Telegram App Vuln Recorded Anything MacOS Users Pasted - Aelinsaar
http://arstechnica.com/security/2016/07/telegram-messenger-app-macos-bug/
======
skue
Wow. Shipping an extra NSLog statement in a privacy-focused app is an
embarrassing mistake, but the response[1] from Pavel, Telegram's founder/CEO,
should be the real story:

> @k_firsov This applies only to texts that were copy-pasted from clipboard,
> and such texts are open to all other Mac apps anyway (1).

> (2)... AppStore apps can NOT access syslog (starting 10.12 also true for
> unsigned apps).
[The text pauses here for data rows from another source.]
import Summits.ABC.IUTFork.Repair.RHSlotReach
import Summits.ABC.IUTFork.Repair.ObstructionSS28Window
import HarnessLib

/-!
# R-H ROUND 1+ (D-0079 «local-height condition I06⋆», rung LADDER-ABC:A2.RESCUE.H), lens NEARMISS seat 1/3 — candidate `reach-ledger`:
# the LABEL-AVERAGED MOVER-REACH LEDGER `HStarReachLedger` (hypothesis shape, claim-tagged; never asserted, never a Literature fact)

[R-H candidate, hypothesis — not a fact]. Author abc-iut-lens-nearmiss-1 (planner, ideation + typing only; no routes, no estimates, nothing
landed). TAKES NO SIDE on [IUTchIII] Cor. 3.12 or on any author; typed ≠ proved; instantiated ≠ endorsed; nothing here asserts abc proved or
refuted. Imports tree modules only; TWO bookkeeping `def … : Prop` (the abstract candidate and its genuine-`K` instance) over integer
arithmetic helpers; no instance, no notation, no theorem about any bed.

THE NEAR-MISS (lens output). The argument of record with a MEASURED deficit is the cellwise multi-slot MOVER-REACH law (R-H rows 15/20:
`Repair.RHSlotReach.SlotReachWindow`, lens-control-1's `linear-reach-law`; door (a) = abc-iut-w5-d107 `Thm311.Real.licence_settingPrVolSharp_of_multiReach`):
at the bad place `w ∣ p` (absolute index `e = e_w`, Kummer-root order `m_q = ord_w(q̲)`), label `j`, the `j+1` donor slots each reach
`D(p,e) := (e − 1) + (c(p,e) − r_out♯(p,e))` `w`-units (`c` = inner conductor of record ⌊e/(p−1)⌋+1, minus 1 on `(p−1) ∣ e` rows; `r_out♯ =
min_t (p^t − t·e)` = abc-iut-rp-x2's sharp outer order, ATTAINED off the cyclotomic indices by `Literature.IUT.LogVolume.UnitLogMaxNorm`
`exists_mem_logUnits_norm_eq_envelope`), against the demand `(j²−1)·m_q + e`. Measured (plan/rescue/R-H/HULL-REACH-K1.txt 1c653fb1fd740e86):
POS on 1351/1582 = 85.4 % of the S_H-not-refuted groups, binding at the TOP labels, while the low labels carry unused reach. THE SINGLE INPUT
TO IMPROVE: account the reach in VOLUME and let the procession average (uniform over `j ∈ 𝔽_l^⋇`, `Literature.IUT.LogThetaLattice.processionNormalized`)
transfer low-label surplus to top-label deficit — the typed Corollary IS the averaged cell slack
(`Repair.ObstructionSS28Window.statement_iff_avg_cellSlack`). Conservatively the per-cell volume surplus/deficit is counted in whole
`p`-LEVELS (units of `log p` per packet): `⌊slack/e⌋`.

THE CANDIDATE (per bad place; no cross-place financing; exact integers):
  `H⋆_RL(w) :⟺ 0 ≤ Σ_{j=1}^{l⋆} ⌊((j+1)·D(p,e_w) − (j²−1)·m_q(w) − e_w) / e_w⌋`.
Cellwise reach-POS at every label ⟹ `H⋆_RL` (sum of nonnegatives); the converse fails (that is the point). k2 route (door (b), volume):
NEW LEMMA «mover surplus ⟹ cell slack» (the crux, not in the tree) + `statement_iff_avg_cellSlack` ⟹ `Cor312.Setting.Statement` of
`Thm311.Real.settingPrVolSharp (Cor312Prov.pilotDataOfK T.D T.K) …` = binder `hstBad` of `Conditional.abc_of_cor312Statement_genuineK_szpiroBad_hregBad`.
NOT S_H-sufficient (cellwise containment may fail where `H⋆_RL` holds); Statement-sufficient by design — see CARD-reach-ledger.md.
[cite: Mochizuki2012, IUTchIII Prop. 3.9 (i) p. 116; Rmk 3.9.3 pp. 119–120] [cite: NeukirchANT1999, Ch. II (5.5)] [claim: Mochizuki2012, status: disputed]
-/

noncomputable section

namespace Summit.ABC.IUTFork.Repair.RH.ReachLedger

/-! ## §1. Integer column vocabulary (I06STAR-COLUMNS v3 cols 5, 31, 32; HULL-REACH-K1 row 20 donor `D`) -/

/-- Sharp outer order `r_out♯(p,e) = min_{0 ≤ t ≤ e} (p^t − t·e)` (col 32 `r_out_sharp`; the minimum over all `t ≥ 0` is attained at the turning
point `t = a₀ ≤ e`). Computable (list fold, seed = value `1` at `t = 0`). [cite: NeukirchANT1999, Ch. II (5.5)] -/
def rOutSharp (p e : ℕ) : ℤ :=
  ((List.range (e + 1)).map fun t : ℕ => (p : ℤ) ^ t - (t : ℤ) * (e : ℤ)).foldl min 1

/-- Inner conductor of record (row 20 convention): `⌊e/(p−1)⌋ + 1` (col 31 `r_in_ub`, certified `𝔪^{r} ⊆ log_p 𝒪^×`,
`Repair.CandInternal2RealStrata.pBall_subset_logUnits_of_lt`) when `(p−1) ∤ e`, else the tie-row value `⌊e/(p−1)⌋`. [folklore] -/
def innerCond (p e : ℕ) : ℤ :=
  if (p - 1) ∣ e then ((e / (p - 1) : ℕ) : ℤ) else ((e / (p - 1) : ℕ) : ℤ) + 1

/-- Per-slot reach `D(p,e) = (e − 1) + (c − r_out♯)` in `w`-units (lens-control-1 `linear-reach-law`, HULL-REACH-K1 formula 20). [folklore] -/
def slotReach (p e : ℕ) : ℤ :=
  ((e : ℤ) - 1) + (innerCond p e - rOutSharp p e)

/-- Cell reach slack at label `j` with Kummer-root order `mq`: `(j+1)·D − (j²−1)·mq − e` (`≥ 0` ⟺ row 20's cell is POS). [folklore] -/
def cellReachSlack (p e j : ℕ) (mq : ℤ) : ℤ :=
  ((j : ℤ) + 1) * slotReach p e - ((j : ℤ) ^ 2 - 1) * mq - (e : ℤ)

/-- The cell slack counted in whole `p`-LEVELS (conservative volume currency): `⌊slack/e⌋` (Lean `Int` division = floor for `e > 0`). [folklore] -/
def cellLevels (p e j : ℕ) (mq : ℤ) : ℤ :=
  cellReachSlack p e j mq / (e : ℤ)

/-- THE LEDGER at one bad place: `Σ_{j=1}^{l⋆} ⌊cellReachSlack_j / e⌋` (labels `j = i+1`, uniform procession weights). [folklore] -/
def ledgerSum (lstar p e : ℕ) (mq : ℤ) : ℤ :=
  ((List.range lstar).map fun i : ℕ => cellLevels p e (i + 1) mq).sum

/-- The per-place ledger cell `0 ≤ ledgerSum` (decidable integer arithmetic; no instance declared — evaluate `0 ≤ ledgerSum …` by `decide`). [folklore] -/
def LedgerCell (lstar p e : ℕ) (mq : ℤ) : Prop :=
  0 ≤ ledgerSum lstar p e mq

/-! ## §2. The candidate (abstract fibres) -/

/-- **`HStarReachLedger` — R-H candidate «reach-ledger» (lens NEARMISS seat 1).** Over abstract fibres `Fib p` of places above each rational
prime with a bad-place predicate, local absolute ramification index `e` and Kummer-root order `mq` (both `w`-units): at EVERY bad place the
label-averaged mover-reach ledger, counted in `p`-levels, is nonnegative. Hypothesis shape only; weaker than the cellwise reach law of rows
15/20, NOT sufficient for the cellwise hull containment S_H, offered as Statement-sufficient through the volume door (b).
[R-H candidate, hypothesis — not a fact] [claim: Mochizuki2012, status: disputed] -/
@[claim "Mochizuki2012" "disputed"]
def HStarReachLedger (lstar : ℕ) (Fib : Nat.Primes → Type) (bad : ∀ pp, Fib pp → Prop)
    (e : ∀ pp, Fib pp → ℕ) (mq : ∀ pp, Fib pp → ℤ) : Prop :=
  ∀ (pp : Nat.Primes) (w : Fib pp), bad pp w → LedgerCell lstar (pp : ℕ) (e pp w) (mq pp w)

/-! ## §3. The instance at the genuine `K`-level datum `Cor312Prov.pilotDataOfK D K` -/

section Genuine

open NumberField IsDedekindDomain Literature.IUT.HodgeTheaters Summit.ABC.IUTFork.Thm311 Summit.ABC.IUTFork.Thm311.Real
  Summit.ABC.IUTFork.Cor312 Summit.ABC.IUTFork.Cor312Prov

variable {F K Fbar : Type} [Field F] [NumberField F] [Field K] [NumberField K] [Algebra F K] [Field Fbar]
  [Algebra F Fbar] [Algebra K Fbar] {E : WeierstrassCurve F} [E.IsElliptic] {l : ℕ} {Pb : BadPlacePredicates K}
  (D : InitialThetaData F K Fbar E l Pb)

/-- **«reach-ledger» AT THE GENUINE `K`-LEVEL DATUM**: `HStarReachLedger` over the fibres `x ∣ p` of `Cor312Prov.pilotDataOfK D K`, bad :=
«`placeOf x ∈ S`» (as `Repair.RHSlotReach.SlotReachWindowK`), labels `Fin l⋆`, with the numeric dictionary `e x := absRamificationIdx` of `K_x`,
`mq x := ord_x` of the realising Kummer root (`= e_x·ord_v(q_v)/(2l)`, [IUTchII] p. 2). This is the `hH` binder the k2 desk's volume glue would
consume (door (b): NEW surplus lemma + `ObstructionSS28Window.statement_iff_avg_cellSlack` ⟹ `Cor312.Setting.Statement` at
`settingPrVolSharp (pilotDataOfK D K) …`). [R-H candidate, hypothesis — not a fact] [claim: Mochizuki2012, status: disputed] -/
@[claim "Mochizuki2012" "disputed"]
def HStarReachLedgerK (e : ∀ pp : Nat.Primes, (thetaIndex (pilotDataOfK D K)).Fibre (.inr pp) → ℕ)
    (mq : ∀ pp : Nat.Primes, (thetaIndex (pilotDataOfK D K)).Fibre (.inr pp) → ℤ) : Prop :=
  HStarReachLedger (thetaIndex (pilotDataOfK D K)).lstar (fun pp => (thetaIndex (pilotDataOfK D K)).Fibre (.inr pp))
    (fun pp w => haveI : Fact (pp : ℕ).Prime := ⟨pp.2⟩; placeOf (pilotDataOfK D K) pp.1 w ∈ (pilotDataOfK D K).S) e mq

/-- `HStarReachLedgerK` unfolds to the per-place ledger cells at the bad fibre points. [folklore] -/
theorem hStarReachLedgerK_iff (e : ∀ pp : Nat.Primes, (thetaIndex (pilotDataOfK D K)).Fibre (.inr pp) → ℕ)
    (mq : ∀ pp : Nat.Primes, (thetaIndex (pilotDataOfK D K)).Fibre (.inr pp) → ℤ) :
    HStarReachLedgerK D e mq ↔
      ∀ (pp : Nat.Primes) (w : (thetaIndex (pilotDataOfK D K)).Fibre (.inr pp)),
        (haveI : Fact (pp : ℕ).Prime := ⟨pp.2⟩; placeOf (pilotDataOfK D K) pp.1 w ∈ (pilotDataOfK D K).S) →
          LedgerCell (thetaIndex (pilotDataOfK D K)).lstar (pp : ℕ) (e pp w) (mq pp w) :=
  Iff.rfl

end Genuine

/-! ## §4. Pre-registered sanity cells (HEX strip, local type `e(v∣7) = 1`: `p = 7`, `e_w = l`, `m_q = k`), by `decide` -/

/-- Column values at `(p, e) = (7, 13)`: `r_out♯ = −6`, inner conductor `3`, slot reach `D = 21` (= HULL-REACH-K1 row 20's donor). -/
example : rOutSharp 7 13 = -6 ∧ innerCond 7 13 = 3 ∧ slotReach 7 13 = 21 := by decide

/-- `l = 13` (`l⋆ = 6`), type 1: the cellwise reach law stops at `k = 3` (top label), the ledger holds through `k = 5` and fails at `k = 6`. -/
example : 0 ≤ cellReachSlack 7 13 6 3 ∧ ¬ 0 ≤ cellReachSlack 7 13 6 4 := by decide

example : 0 ≤ ledgerSum 6 7 13 5 ∧ ¬ 0 ≤ ledgerSum 6 7 13 6 := by decide

/-- The ledger values themselves (`489 − 85k` before flooring; floored level sums): `k = 5 ↦ 2`, `k = 6 ↦ −4`. -/
example : ledgerSum 6 7 13 5 = 2 ∧ ledgerSum 6 7 13 6 = -4 := by decide

/-- `l = 11` (`l⋆ = 5`), type 1: ledger holds through `k = 4`, fails at `k = 5`; `l = 5` (`l⋆ = 2`): holds through `k = 2`, fails at `k = 3`. -/
example : 0 ≤ ledgerSum 5 7 11 4 ∧ ¬ 0 ≤ ledgerSum 5 7 11 5 ∧ 0 ≤ ledgerSum 2 7 5 2 ∧ ¬ 0 ≤ ledgerSum 2 7 5 3 := by decide

end Summit.ABC.IUTFork.Repair.RH.ReachLedger

end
But ANY app can read your clipboard.

> (3)... AppStore apps are sandboxed and can only WRITE to syslog, not READ it

> (4)... Malware apps are unsigned/not from AppStore and so, of course, are
> not sandboxed. But it'd be a game over scenario.

> ...(5) So while copy-paste can not be secure anyway, I see such logging in
> the stable release redundant and will see it gone.
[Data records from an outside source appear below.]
import Literature.AlgebraicGeometry.Motives.MixedHodgeStructureEndAlgJacobson
import Literature.AlgebraicGeometry.Motives.MixedHodgeStructureGrWConservative
import Literature.AlgebraicGeometry.Motives.MixedHodgeStructureSubadditiveFunctions
import HarnessLib

/-!
# The graded representation `End_MHS(H) → Π_k End(Gr^W_k H)`: faithfulness, dimension bounds, semisimplicity

The functor `Gr^W_•` from mixed `ℚ`-Hodge structures to graded pure Hodge structures is exact and FAITHFUL
(Cattani–El Zein–Griffiths–Lê, Prop. 3.2.4 (i) with Cor. 3.2.21 (i): morphisms are strict, so a morphism all of
whose graded pieces vanish is zero — the tree's `Hom.eq_zero_of_forall_grMap_eq_zero`,
`Motives/MixedHodgeStructureGrWConservative`). On endomorphism algebras (`H.endAlg`,
`Motives/MixedHodgeStructureEndomorphismAlgebra`) this gives an INJECTIVE homomorphism of finite-dimensional
`ℚ`-algebras `End_MHS(H) ↪ Π_k End_MHS(Gr^W_k H)`, through which the Artin-algebra structure of `End_MHS(H)`
(Lam, *A First Course in Noncommutative Rings*, (19.17): the endomorphism ring of an indecomposable module of
finite length is local with nil radical; (19.1): `R` local iff `R ∖ U(R)` is an ideal iff `R/rad R` is a division
ring; (4.12): the radical of an artinian ring is nilpotent) is controlled by the endomorphism algebras of the pure
graded pieces. This file proves:

* §1 **the graded representation**: `endAlg.grAlgHom H k : End_MHS(H) →ₐ[ℚ] End_MHS(Gr^W_k H)`,
  `a ↦ Gr^W_k(a)`; their product `endAlg.grPiAlgHom H` and its restriction `endAlg.grPiAlgHomOn H s` to a finite
  set `s` of indices; **injectivity** as soon as `s` contains every weight of `H` (`grPiAlgHom_injective`,
  `grPiAlgHomOn_injective`); for `k` not a weight `End_MHS(Gr^W_k H) = 0`.
* §2 **dimension bounds**: `dim_ℚ End_MHS(H) ≤ Σ_{k ∈ s} dim_ℚ End_MHS(Gr^W_k H)`
  (`finrank_endAlg_le_sum_finrank_endAlg_gr`), and for `Hom`-spaces
  **`dim_ℚ Hom_MHS(H₁, H₂) ≤ Σ_k dim_ℚ Hom_MHS(Gr^W_k H₁, Gr^W_k H₂)`** (`finrank_hom_le_sum_gr_diag`, from the
  one-variable dévissages of `Motives/MixedHodgeStructureSubadditiveFunctions` and the vanishing of morphisms
  between pure structures of different weights).
* §3 **transfer of ring-theoretic properties along the faithful representation**: `End_MHS(H)` is commutative,
  resp. reduced, if all `End_MHS(Gr^W_k H)` (`k` a weight) are; if they are reduced then
  **`rad End_MHS(H) = 0` and `End_MHS(H)` is a semisimple `ℚ`-algebra** (its radical is nilpotent) — although `H`
  itself need not be semisimple; e.g. when every `Gr^W_k H` is a simple Hodge structure (Schur).
* §4 **indecomposable `H`**: if the `End_MHS(Gr^W_k H)` are reduced, **every non-zero endomorphism of an
  indecomposable `H` is an automorphism** (`End_MHS(H)` is local with nil radical, and reduced, hence a division
  ring: `IsIndecomposable.isUnit_of_ne_zero_of_gr`); if moreover every `End_MHS(Gr^W_k H)` is `ℚ` (e.g. all graded
  pieces of rank one — iterated extensions of rank-one pure structures such as Kummer-type extensions of `ℚ(0)` by
  `ℚ(1)`), then **`End_MHS(H) = ℚ`** (`IsIndecomposable.endAlg_eq_bot_of_gr`,
  `IsIndecomposable.finrank_endAlg_eq_one_of_finrank_grW_le_one`).

All statements proved; three definitions (the algebra homomorphisms), no named facts, no instances.

## References

* [CattaniElZeinGriffithsLe2014] E. Cattani, F. El Zein, P. A. Griffiths, Lê D. T. (eds.), Hodge Theory (2014),
  Prop. 3.2.4 (i) (p. 153), Thm. 3.2.18, Cor. 3.2.21 (i)–(ii) (p. 161), Ex. 3.2.23 (1).
* [DeligneHodgeII1971] P. Deligne, Théorie de Hodge II, Publ. Math. IHÉS 40 (1971), 1.1.11, Thm. 2.3.5 (iii).
* [Lam2001FirstCourse] T. Y. Lam, A First Course in Noncommutative Rings, 2nd ed. (2001), Thm. (19.1) (p. 280 of
  the held text), Thm. (19.17) (p. 285), Thm. (4.12), §1 (reduced rings).
* [AuslanderReitenSmalo1995] M. Auslander, I. Reiten, S. Smalø, Representation Theory of Artin Algebras (1995),
  I §3–§4 (radical of an artin algebra; local endomorphism rings).
-/

noncomputable section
> ...(6) However, if you find anything really serious, let us know at
> security@telegram.org to claim your potential bounty. Thanks.
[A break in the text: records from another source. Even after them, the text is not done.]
import Summits.QuantumFields.BalabanUV.Beta.CompositeMixedTable
import Summits.QuantumFields.BalabanUV.Beta.CompositeVertexWardRootedTwo

/-!
# `BalabanUV.Beta.CompositeMixedWardRootedDiv` — row D1 ∕ (C1), PART 110a: THE BACKGROUND DIVERGENCE OF THE FIVE SUMMANDS OF THE COMPOSITE MIXED KERNEL's
# CHAIN RULE (generic bricks; the transported legs closed by PART 105a's window laws, the top mixed brick by its own window law `h𝓉W`)

HONEST DEPENDENCY (page 1, mandatory): continuum YM on T⁴ ⇐ BetaPertH ∧ nine spine estimates (0/9 proved); BetaPertH ⇐ (D1) ∧ (D4) ∧ CAP+tail;
G-an2-4 gates asym, D1 and NE2/3/4.  HONEST FRAMING (cell contract, verbatim): «discharging `BetaPertH` makes Bałaban's UV stability UNCONDITIONAL —
a real constructive-QFT result; it is NOT the continuum limit and NOT the Clay problem.»  ABSOLUTE RULE (cell charter, verbatim): «No internally-minted
statement may enter as a cited fact. Every hypothesis is either kernel-proved in this package or a verbatim quotation of a PUBLISHED theorem with page
reference. The manuscript(s) under audit are NOT citable for their own disputed steps — they are the thing under adjudication; programme-internal
(2001/route/tribunal) claims are never citable.»

WHY (row-D1 owner an2 gen 86, journal [AN2-G86-W-5]: provisional FINDING AN2-86-2).  The (W)_j letter of the `hW𝒯 j` END asks of the composite MIXED table
(`CompositeMixedTable.compMixKer ∕ compMixFF`, F6-series) the letter `hM₂` of an2 g29's member-0 machinery with a row-parity-ODD remainder; at j = 0 it follows
from an2 g21's SITE law `MixedWardSiteLaw.mixKerAt_siteWard` (`Σ_κ (t(κ,u−e_κ;f,f′) − t(κ,u;f,f′)) = 2·h(f,f′)·([u = L•y+ρ] − [u = f.2])`, NOT symmetric in
`f, f′`).  This file computes, for ANY bricks `(ℓ, 𝓋, 𝒽, 𝓉)` obeying the window laws `hℓW`, `h𝓋W` (PART 105a) and **`h𝓉W`** (the integrated shape of that site
law), the divergence in the BACKGROUND slot (finest site `z`) of each of the five summands of the top-peel `compMixKer_succ` at depth `m+1`, with the gauge
generator read through the depth-`m` composed root `G_m^z(x) := [L^m•x + R m = z]`:
* `div_mixTop` (summand 1, the top mixed brick along three transported bonds): `Σ_{b₁,b₂} ℓ̂(f;b₁) ℓ̂(f′;b₂) · 2𝒽(b₁,b₂)(G(L•y+ρ m) − G(b₁.2))` (`compLinKer_div` + `h𝓉W`);
* `div_hessLeft` ∕ `div_hessRight` (summands 2, 3, the top Hessian brick with the depth-`m` composite vertex in one fluctuation slot):
  `Σ ℓ̂(f;b₁) ℓ̂(f′;b₂) · (G(b₁.2) − [f.2 = z]) 𝒽(b₁,b₂)`, resp. `(G(b₂.2) − [f′.2 = z])` (`compVHKer_div_right`);
* `div_vertHess` (summand 4, the top vertex brick over the composite Hessian): `Σ_{b₁} Ĥ_m(b₁;f,f′) · (G(L•y+ρ m) − G(b₁.2)) ℓ(b₁)` (`compLinKer_div` + `h𝓋W`);
* `div_linMixed` (summand 5, the top linear brick over the depth-`m` composite mixed kernel): the divergence commuted inside (for the induction of PART 110b).
PART 110b (`CompositeMixedWardRooted`) assembles them: the `[· = z]` legs and the `G(b_i.2)` of summands 2∕3 CANCEL IDENTICALLY under `f ↔ f′`, summand 4 cancels by
antisymmetry, and the SYMMETRISED composite mixed law closes by induction in «HG form» (generator at the Hessian brick's own-level rooted legs).

WHAT: [folklore] finite-sum bookkeeping BY NAME over an2's `compLinKer ∕ compVHKer ∕ compMixKer`; no `def`, no `def … : Prop`, nothing cited, 0 sorry.  Nothing of
Bałaban's asserted, valued or discharged; 0 estimates; 0∕4 row-D1 binders; (W)_j NOT claimed; NOT (C1), NOT D1, NEVER «G-an2-4 closed», NOT BetaPertH, NOT continuum,
NOT Clay.  Row D1 ∕ (C1) OWNER «beta-an2», gen 86, 2026-08-30.  No existing file touched.
-/

noncomputable section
Basically, he's saying this isn't a problem because other App Store apps
shouldn't be able to read syslog, and any malicious app already present on the
machine could be reading the clipboard in real time. But he willfully ignores
the fact that by saving clipboard data to the syslog, it can be accessed much
later by a non-App Store app or someone with possession of the machine.

[1]
[https://mobile.twitter.com/k_firsov/status/75687561187282124...](https://mobile.twitter.com/k_firsov/status/756875611872821248)